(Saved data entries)
--- START ---

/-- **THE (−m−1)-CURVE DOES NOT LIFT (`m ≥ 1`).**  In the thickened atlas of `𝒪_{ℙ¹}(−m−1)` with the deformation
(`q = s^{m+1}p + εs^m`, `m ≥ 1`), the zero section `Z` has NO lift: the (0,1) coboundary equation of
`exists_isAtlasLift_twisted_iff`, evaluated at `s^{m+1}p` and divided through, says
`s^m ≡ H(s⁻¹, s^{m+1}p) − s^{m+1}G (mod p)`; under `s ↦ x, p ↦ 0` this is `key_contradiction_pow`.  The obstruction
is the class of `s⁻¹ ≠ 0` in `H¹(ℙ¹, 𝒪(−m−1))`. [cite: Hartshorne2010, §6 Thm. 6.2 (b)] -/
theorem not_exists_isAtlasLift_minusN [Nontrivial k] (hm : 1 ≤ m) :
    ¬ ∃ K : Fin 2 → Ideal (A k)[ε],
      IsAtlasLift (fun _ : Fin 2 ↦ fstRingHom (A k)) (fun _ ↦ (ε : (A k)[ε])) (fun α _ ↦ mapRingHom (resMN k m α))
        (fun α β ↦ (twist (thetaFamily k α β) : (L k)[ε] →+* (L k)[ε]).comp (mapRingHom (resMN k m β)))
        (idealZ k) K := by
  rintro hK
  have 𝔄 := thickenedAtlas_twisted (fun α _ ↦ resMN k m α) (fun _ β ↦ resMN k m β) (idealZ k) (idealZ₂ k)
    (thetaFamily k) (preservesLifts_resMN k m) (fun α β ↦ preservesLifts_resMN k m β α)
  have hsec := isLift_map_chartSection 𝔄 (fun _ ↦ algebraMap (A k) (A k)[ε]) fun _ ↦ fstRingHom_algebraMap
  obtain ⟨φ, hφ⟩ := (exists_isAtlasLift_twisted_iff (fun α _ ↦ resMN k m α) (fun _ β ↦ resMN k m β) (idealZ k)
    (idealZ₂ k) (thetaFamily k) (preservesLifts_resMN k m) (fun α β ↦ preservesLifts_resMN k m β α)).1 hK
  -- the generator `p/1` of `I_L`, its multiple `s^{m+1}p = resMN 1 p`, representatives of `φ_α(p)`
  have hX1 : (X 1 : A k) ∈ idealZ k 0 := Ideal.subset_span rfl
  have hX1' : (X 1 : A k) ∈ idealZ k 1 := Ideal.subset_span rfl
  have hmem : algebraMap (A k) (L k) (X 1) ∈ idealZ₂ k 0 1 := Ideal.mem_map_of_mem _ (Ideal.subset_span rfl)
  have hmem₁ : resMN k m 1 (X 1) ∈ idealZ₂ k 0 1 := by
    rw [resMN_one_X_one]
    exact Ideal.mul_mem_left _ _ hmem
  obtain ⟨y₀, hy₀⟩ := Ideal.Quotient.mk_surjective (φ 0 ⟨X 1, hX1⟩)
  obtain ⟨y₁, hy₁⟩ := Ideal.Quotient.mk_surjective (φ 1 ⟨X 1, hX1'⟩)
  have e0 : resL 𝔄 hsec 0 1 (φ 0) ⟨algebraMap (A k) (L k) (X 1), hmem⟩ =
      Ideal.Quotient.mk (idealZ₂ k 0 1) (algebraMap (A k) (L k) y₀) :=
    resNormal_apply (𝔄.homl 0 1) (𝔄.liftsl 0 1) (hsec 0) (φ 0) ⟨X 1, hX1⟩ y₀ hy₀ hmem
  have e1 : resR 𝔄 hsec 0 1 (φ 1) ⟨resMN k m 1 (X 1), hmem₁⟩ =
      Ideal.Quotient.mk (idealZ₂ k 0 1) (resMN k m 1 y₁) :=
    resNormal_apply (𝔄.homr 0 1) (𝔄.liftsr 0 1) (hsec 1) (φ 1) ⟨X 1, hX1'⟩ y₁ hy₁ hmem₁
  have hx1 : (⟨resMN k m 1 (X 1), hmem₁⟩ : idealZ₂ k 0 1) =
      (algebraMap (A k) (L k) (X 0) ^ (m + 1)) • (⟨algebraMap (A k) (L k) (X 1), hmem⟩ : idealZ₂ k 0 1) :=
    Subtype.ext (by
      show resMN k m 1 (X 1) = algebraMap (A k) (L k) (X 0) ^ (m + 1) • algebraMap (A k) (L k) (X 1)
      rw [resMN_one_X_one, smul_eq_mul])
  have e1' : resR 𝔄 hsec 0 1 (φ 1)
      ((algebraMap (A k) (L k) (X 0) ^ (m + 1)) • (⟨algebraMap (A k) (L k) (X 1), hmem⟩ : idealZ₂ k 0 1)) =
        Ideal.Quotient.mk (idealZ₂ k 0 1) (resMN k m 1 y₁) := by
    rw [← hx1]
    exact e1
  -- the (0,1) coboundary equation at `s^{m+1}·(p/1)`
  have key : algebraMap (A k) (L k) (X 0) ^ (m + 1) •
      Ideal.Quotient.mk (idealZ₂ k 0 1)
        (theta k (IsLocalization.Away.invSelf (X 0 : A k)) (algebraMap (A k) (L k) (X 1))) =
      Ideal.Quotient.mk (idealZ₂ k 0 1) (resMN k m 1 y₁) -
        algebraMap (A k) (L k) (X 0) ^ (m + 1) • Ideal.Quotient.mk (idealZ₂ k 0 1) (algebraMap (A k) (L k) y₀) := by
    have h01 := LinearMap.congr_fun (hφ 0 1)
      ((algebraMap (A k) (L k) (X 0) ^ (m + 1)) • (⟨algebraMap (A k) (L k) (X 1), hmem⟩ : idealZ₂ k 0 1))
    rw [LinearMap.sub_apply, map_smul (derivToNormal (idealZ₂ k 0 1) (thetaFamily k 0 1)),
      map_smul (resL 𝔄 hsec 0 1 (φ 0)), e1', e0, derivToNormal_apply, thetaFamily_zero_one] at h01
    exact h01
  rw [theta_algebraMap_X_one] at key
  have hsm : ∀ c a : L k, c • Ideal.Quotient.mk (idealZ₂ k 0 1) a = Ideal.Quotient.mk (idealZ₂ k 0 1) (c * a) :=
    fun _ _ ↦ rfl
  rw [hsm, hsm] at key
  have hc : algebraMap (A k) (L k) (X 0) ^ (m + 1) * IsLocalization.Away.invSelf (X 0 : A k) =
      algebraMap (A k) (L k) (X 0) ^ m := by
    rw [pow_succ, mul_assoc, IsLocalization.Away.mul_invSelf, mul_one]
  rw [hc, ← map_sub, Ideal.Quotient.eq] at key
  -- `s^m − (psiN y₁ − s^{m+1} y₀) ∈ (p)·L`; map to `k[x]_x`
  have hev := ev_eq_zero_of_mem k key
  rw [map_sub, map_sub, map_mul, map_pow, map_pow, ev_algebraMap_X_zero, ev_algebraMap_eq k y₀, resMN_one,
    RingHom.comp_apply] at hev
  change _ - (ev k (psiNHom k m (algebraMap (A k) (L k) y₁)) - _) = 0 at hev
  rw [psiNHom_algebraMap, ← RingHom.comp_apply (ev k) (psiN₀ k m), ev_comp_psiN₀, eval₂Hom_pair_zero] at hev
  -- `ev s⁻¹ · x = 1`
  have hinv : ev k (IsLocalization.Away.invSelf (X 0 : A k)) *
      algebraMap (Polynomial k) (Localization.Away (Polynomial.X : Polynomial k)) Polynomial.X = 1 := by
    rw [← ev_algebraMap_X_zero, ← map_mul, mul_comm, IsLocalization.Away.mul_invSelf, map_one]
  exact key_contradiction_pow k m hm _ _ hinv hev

--- END ---

## WHAT THE EXERCISE ASKS
Output all of the data again. Match it exactly.

## RESPONSE AREA
/-- **THE (−m−1)-CURVE DOES NOT LIFT (`m ≥ 1`).**  In the thickened atlas of `𝒪_{ℙ¹}(−m−1)` with the deformation
(`q = s^{m+1}p + εs^m`, `m ≥ 1`), the zero section `Z` has NO lift: the (0,1) coboundary equation of
`exists_isAtlasLift_twisted_iff`, evaluated at `s^{m+1}p` and divided through, says
`s^m ≡ H(s⁻¹, s^{m+1}p) − s^{m+1}G (mod p)`; under `s ↦ x, p ↦ 0` this is `key_contradiction_pow`.  The obstruction
is the class of `s⁻¹ ≠ 0` in `H¹(ℙ¹, 𝒪(−m−1))`. [cite: Hartshorne2010, §6 Thm. 6.2 (b)] -/
theorem not_exists_isAtlasLift_minusN [Nontrivial k] (hm : 1 ≤ m) :
    ¬ ∃ K : Fin 2 → Ideal (A k)[ε],
      IsAtlasLift (fun _ : Fin 2 ↦ fstRingHom (A k)) (fun _ ↦ (ε : (A k)[ε])) (fun α _ ↦ mapRingHom (resMN k m α))
        (fun α β ↦ (twist (thetaFamily k α β) : (L k)[ε] →+* (L k)[ε]).comp (mapRingHom (resMN k m β)))
        (idealZ k) K := by
  rintro hK
  have 𝔄 := thickenedAtlas_twisted (fun α _ ↦ resMN k m α) (fun _ β ↦ resMN k m β) (idealZ k) (idealZ₂ k)
    (thetaFamily k) (preservesLifts_resMN k m) (fun α β ↦ preservesLifts_resMN k m β α)
  have hsec := isLift_map_chartSection 𝔄 (fun _ ↦ algebraMap (A k) (A k)[ε]) fun _ ↦ fstRingHom_algebraMap
  obtain ⟨φ, hφ⟩ := (exists_isAtlasLift_twisted_iff (fun α _ ↦ resMN k m α) (fun _ β ↦ resMN k m β) (idealZ k)
    (idealZ₂ k) (thetaFamily k) (preservesLifts_resMN k m) (fun α β ↦ preservesLifts_resMN k m β α)).1 hK
  -- the generator `p/1` of `I_L`, its multiple `s^{m+1}p = resMN 1 p`, representatives of `φ_α(p)`
  have hX1 : (X 1 : A k) ∈ idealZ k 0 := Ideal.subset_span rfl
  have hX1' : (X 1 : A k) ∈ idealZ k 1 := Ideal.subset_span rfl
  have hmem : algebraMap (A k) (L k) (X 1) ∈ idealZ₂ k 0 1 := Ideal.mem_map_of_mem _ (Ideal.subset_span rfl)
  have hmem₁ : resMN k m 1 (X 1) ∈ idealZ₂ k 0 1 := by
    rw [resMN_one_X_one]
    exact Ideal.mul_mem_left _ _ hmem
  obtain ⟨y₀, hy₀⟩ := Ideal.Quotient.mk_surjective (φ 0 ⟨X 1, hX1⟩)
  obtain ⟨y₁, hy₁⟩ := Ideal.Quotient.mk_surjective (φ 1 ⟨X 1, hX1'⟩)
  have e0 : resL 𝔄 hsec 0 1 (φ 0) ⟨algebraMap (A k) (L k) (X 1), hmem⟩ =
      Ideal.Quotient.mk (idealZ₂ k 0 1) (algebraMap (A k) (L k) y₀) :=
    resNormal_apply (𝔄.homl 0 1) (𝔄.liftsl 0 1) (hsec 0) (φ 0) ⟨X 1, hX1⟩ y₀ hy₀ hmem
  have e1 : resR 𝔄 hsec 0 1 (φ 1) ⟨resMN k m 1 (X 1), hmem₁⟩ =
      Ideal.Quotient.mk (idealZ₂ k 0 1) (resMN k m 1 y₁) :=
    resNormal_apply (𝔄.homr 0 1) (𝔄.liftsr 0 1) (hsec 1) (φ 1) ⟨X 1, hX1'⟩ y₁ hy₁ hmem₁
  have hx1 : (⟨resMN k m 1 (X 1), hmem₁⟩ : idealZ₂ k 0 1) =
      (algebraMap (A k) (L k) (X 0) ^ (m + 1)) • (⟨algebraMap (A k) (L k) (X 1), hmem⟩ : idealZ₂ k 0 1) :=
    Subtype.ext (by
      show resMN k m 1 (X 1) = algebraMap (A k) (L k) (X 0) ^ (m + 1) • algebraMap (A k) (L k) (X 1)
      rw [resMN_one_X_one, smul_eq_mul])
  have e1' : resR 𝔄 hsec 0 1 (φ 1)
      ((algebraMap (A k) (L k) (X 0) ^ (m + 1)) • (⟨algebraMap (A k) (L k) (X 1), hmem⟩ : idealZ₂ k 0 1)) =
        Ideal.Quotient.mk (idealZ₂ k 0 1) (resMN k m 1 y₁) := by
    rw [← hx1]
    exact e1
  -- the (0,1) coboundary equation at `s^{m+1}·(p/1)`
  have key : algebraMap (A k) (L k) (X 0) ^ (m + 1) •
      Ideal.Quotient.mk (idealZ₂ k 0 1)
        (theta k (IsLocalization.Away.invSelf (X 0 : A k)) (algebraMap (A k) (L k) (X 1))) =
      Ideal.Quotient.mk (idealZ₂ k 0 1) (resMN k m 1 y₁) -
        algebraMap (A k) (L k) (X 0) ^ (m + 1) • Ideal.Quotient.mk (idealZ₂ k 0 1) (algebraMap (A k) (L k) y₀) := by
    have h01 := LinearMap.congr_fun (hφ 0 1)
      ((algebraMap (A k) (L k) (X 0) ^ (m + 1)) • (⟨algebraMap (A k) (L k) (X 1), hmem⟩ : idealZ₂ k 0 1))
    rw [LinearMap.sub_apply, map_smul (derivToNormal (idealZ₂ k 0 1) (thetaFamily k 0 1)),
      map_smul (resL 𝔄 hsec 0 1 (φ 0)), e1', e0, derivToNormal_apply, thetaFamily_zero_one] at h01
    exact h01
  rw [theta_algebraMap_X_one] at key
  have hsm : ∀ c a : L k, c • Ideal.Quotient.mk (idealZ₂ k 0 1) a = Ideal.Quotient.mk (idealZ₂ k 0 1) (c * a) :=
    fun _ _ ↦ rfl
  rw [hsm, hsm] at key
  have hc : algebraMap (A k) (L k) (X 0) ^ (m + 1) * IsLocalization.Away.invSelf (X 0 : A k) =
      algebraMap (A k) (L k) (X 0) ^ m := by
    rw [pow_succ, mul_assoc, IsLocalization.Away.mul_invSelf, mul_one]
  rw [hc, ← map_sub, Ideal.Quotient.eq] at key
  -- `s^m − (psiN y₁ − s^{m+1} y₀) ∈ (p)·L`; map to `k[x]_x`
  have hev := ev_eq_zero_of_mem k key
  rw [map_sub, map_sub, map_mul, map_pow, map_pow, ev_algebraMap_X_zero, ev_algebraMap_eq k y₀, resMN_one,
    RingHom.comp_apply] at hev
  change _ - (ev k (psiNHom k m (algebraMap (A k) (L k) y₁)) - _) = 0 at hev
  rw [psiNHom_algebraMap, ← RingHom.comp_apply (ev k) (psiN₀ k m), ev_comp_psiN₀, eval₂Hom_pair_zero] at hev
  -- `ev s⁻¹ · x = 1`
  have hinv : ev k (IsLocalization.Away.invSelf (X 0 : A k)) *
      algebraMap (Polynomial k) (Localization.Away (Polynomial.X : Polynomial k)) Polynomial.X = 1 := by
    rw [← ev_algebraMap_X_zero, ← map_mul, mul_comm, IsLocalization.Away.mul_invSelf, map_one]
  exact key_contradiction_pow k m hm _ _ hinv hev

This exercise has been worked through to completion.